* Prompt
Reproduce the records exactly through the line with "gen 42 (unit".

Saved data entries:

/-
Copyright: statement-level skeleton of a published paper (lit-balaban cell, Phase-2 proof seat p32 gen 42). No claims beyond
what the kernel checks below.
-/
import Literature.MathematicalPhysics.QuantumFieldTheory.Balaban1983to89.B3OnePIChainPieces
import Literature.MathematicalPhysics.QuantumFieldTheory.Balaban1983to89.B3GraphGlue

/-!
# B3 — T. Bałaban, *(Higgs)₂,₃ quantum fields in a finite volume. III. Renormalization*, CMP **88** (1983) 411–445
[Balaban1983Higgs3] — p. 416 [PDF 6] (1.21): «DECOMPOSE ∘ GLUE» — the chain invariants (separating lines, near legs, `numSep`,
`level`) of p37's glued graph `B3GraphGlue.glue G₁ G₂ a b` computed from those of the two pieces: gluing two connected graphs by one
new propagator line CONCATENATES their chains (the new line is the extra separating line; the levels of the second piece are
shifted by `numSep G₁ + 1`)

statement-level skeleton of published theorems with citation tags; proofs where landed; nothing here is a claim about
the Yang–Mills mass gap

PDF held: `paper:balaban1983-higgs-2-3-quantum-fields-finite-volume` (journal page = PDF page + 410); p. 415 L28–31, p. 416 L13–18
re-read this session (text layer; ×2 renders `…/1983-cmp88-higgs23-III-p005, p006-x2.png`).

CITATION HEADER (lean-in-tree rule).  lit-balaban TYPED SKELETON (HOME `run/shared/lean/pub/lit-balaban/`), PHASE 2, seat p32
gen 42 (unit `lit-balaban-p32`; TAKING #2 line HOME/STATUS.md 2026-08-23T11:33Z), row **B3.Eq1.19-1.22** of
`HOME/lit-balaban-r15/ROWS-B3.md` (fold owner r15, referee ref-4; head `proved` under the lead g12 HEAD WORD Q25, reading (P); this
file is an OPTIONAL located member of the (1.21) cell, zero head weight).  It joins the two halves of the graph side of (1.21):
the ANALYSIS (same seat: `B3OnePIChainDecomposition` — `Sep`, `IsNear`, `nearLegs`, `numSep`, `beyond`, `level`; `B3OnePIChainPieces`)
and the SYNTHESIS (p37 g106: `B3GraphGlueLegs.legL`/`legR`/`glueOther…`, `B3GraphGlue.glue`, `glue_other`, `isConnected_glue`,
`not_reflTransGen_adjOff_glue`), all REUSED BY NAME; nothing re-declared; no definition added.

THE PRINTED TEXT (verbatim).  p. 416: *"The function G^ε has a perturbative expansion of the following structure
G^ε = Σ_{n=0}^∞ C₀^ε[(−δm² + Σ^ε + ∂^{ε*}Σ₁^ε + Σ₁^{ε*}∂^ε + ∂^{ε*}Σ₂^ε∂^ε)C₀^ε]ⁿ, (1.21) where C₀^ε = (−Δ₀^ε + m²)^{−1} and Σ^ε, Σ₁^ε, Σ₂^ε
are given by amputated, one-particle-irreducible graphs of the expansion of G^ε."*  (The n-th term joins n insertions by n − 1
propagator lines; print states the structure without proof.  Here: joining by one line adds exactly one separating line and
concatenates the pieces — the step that, iterated, identifies p37's `B3OnePIChainGlue.chain` terms with chains of given length.)

WHAT IS PROVED (theorems only; no definition, no `Prop` fact, no `sorry`; standard axioms).  Throughout `G := glue G₁ G₂ a b ha hb hab`
(`a`, `b` external legs of `G₁`, `G₂` of one species), roots `I := Fin.castAdd G₂.nV i` (a vertex `i` of `G₁`) and
`J := Fin.natAdd G₁.nV j` (a vertex `j` of `G₂`); `legL x` / `legR y` = the legs of `G₁` / `G₂` seen in `G`.
* §1 CUT ADJACENCY IN THE GLUED GRAPH: `adjOff_glue_left` / `adjOff_glue_right` / `adjOff_glue_new` (old lines and the new line
  survive any cut other than their own), `adjOff_glue_legL_cases` / `adjOff_glue_legR_cases` (nothing else survives), projections
  `proj_left_adjOff` / `proj_left_reflTransGen` (collapse `G₂` to `a.1` under a cut at `legL x`) and `proj_right_adjOff` /
  `proj_right_reflTransGen` (collapse `G₁` to `b.1` under a cut at `legR y`) after p37's `proj_left_adj`, liftings `lift_left` /
  `lift_left_adjOff` / `lift_right` / `lift_right_adjOff`;
* §2 SEPARATION: **`sep_glue_legL_iff`** (`Sep G I J (legL x) ↔ Sep G₁ i a.1 x` for `x ≠ a`, `G₂` connected), **`sep_glue_legR_iff`**
  (`↔ Sep G₂ b.1 j y` for `y ≠ b`, `G₁` connected), **`isNear_glue_new`** (the new line separates — p37 — with near leg `legL a`),
  `not_isNear_glue_legR_b`, `isNear_glue_legL_iff`, `isNear_glue_legR_iff`, **`mem_nearLegs_glue`** / `nearLegs_glue`
  (`nearLegs G I J = insert (legL a) (map legL (nearLegs G₁ i a.1) ∪ map legR (nearLegs G₂ b.1 j))`), **`numSep_glue`**:
  `numSep G I J = numSep G₁ i a.1 + numSep G₂ b.1 j + 1`;
* §3 LEVELS: **`level_glue_left`** (`level G I J (castAdd v) = level G₁ i a.1 v`), **`level_glue_right`**
  (`level G I J (natAdd w) = numSep G₁ i a.1 + 1 + level G₂ b.1 j w`);
* §4 **`chain_glue`** (packaged: gluing concatenates the chains — ports `a.1` ↦ level `numSep G₁ i a.1`, `b.1` ↦ that `+ 1`) and
  **`chain_glue_of_one_piece`** (two one-piece graphs glue to a two-piece chain whose only separating line is the new one: the
  `n = 2` term `C₀ K₁ C₀ K₂ C₀`).
HONEST SCOPE.  Invariants only (which lines separate, near legs, `numSep`, `level`); connectedness of both pieces is assumed where
the lift through the other piece is used; no isomorphism «decompose ∘ glue = id» between sub-graph OBJECTS (the pieces are still
level sets, not `Graph n̄` structures); the iteration over p37's list-recursive `B3OnePIChainGlue.chain` is not carried out here;
nothing analytic, no amplitude.
-/

namespace Literature.MathematicalPhysics.QuantumFieldTheory.Balaban1983to89.B3OnePIChainGlueLevels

* Result of the task
/-
Copyright: statement-level skeleton of a published paper (lit-balaban cell, Phase-2 proof seat p32 gen 42). No claims beyond
what the kernel checks below.
-/
import Literature.MathematicalPhysics.QuantumFieldTheory.Balaban1983to89.B3OnePIChainPieces
import Literature.MathematicalPhysics.QuantumFieldTheory.Balaban1983to89.B3GraphGlue

/-!
# B3 — T. Bałaban, *(Higgs)₂,₃ quantum fields in a finite volume. III. Renormalization*, CMP **88** (1983) 411–445
[Balaban1983Higgs3] — p. 416 [PDF 6] (1.21): «DECOMPOSE ∘ GLUE» — the chain invariants (separating lines, near legs, `numSep`,
`level`) of p37's glued graph `B3GraphGlue.glue G₁ G₂ a b` computed from those of the two pieces: gluing two connected graphs by one
new propagator line CONCATENATES their chains (the new line is the extra separating line; the levels of the second piece are
shifted by `numSep G₁ + 1`)

statement-level skeleton of published theorems with citation tags; proofs where landed; nothing here is a claim about
the Yang–Mills mass gap

PDF held: `paper:balaban1983-higgs-2-3-quantum-fields-finite-volume` (journal page = PDF page + 410); p. 415 L28–31, p. 416 L13–18
re-read this session (text layer; ×2 renders `…/1983-cmp88-higgs23-III-p005, p006-x2.png`).

CITATION HEADER (lean-in-tree rule).  lit-balaban TYPED SKELETON (HOME `run/shared/lean/pub/lit-balaban/`), PHASE 2, seat p32
gen 42 (unit `lit-balaban-p32`; TAKING #2 line HOME/STATUS.md 2026-08-23T11:33Z), row **B3.Eq1.19-1.22** of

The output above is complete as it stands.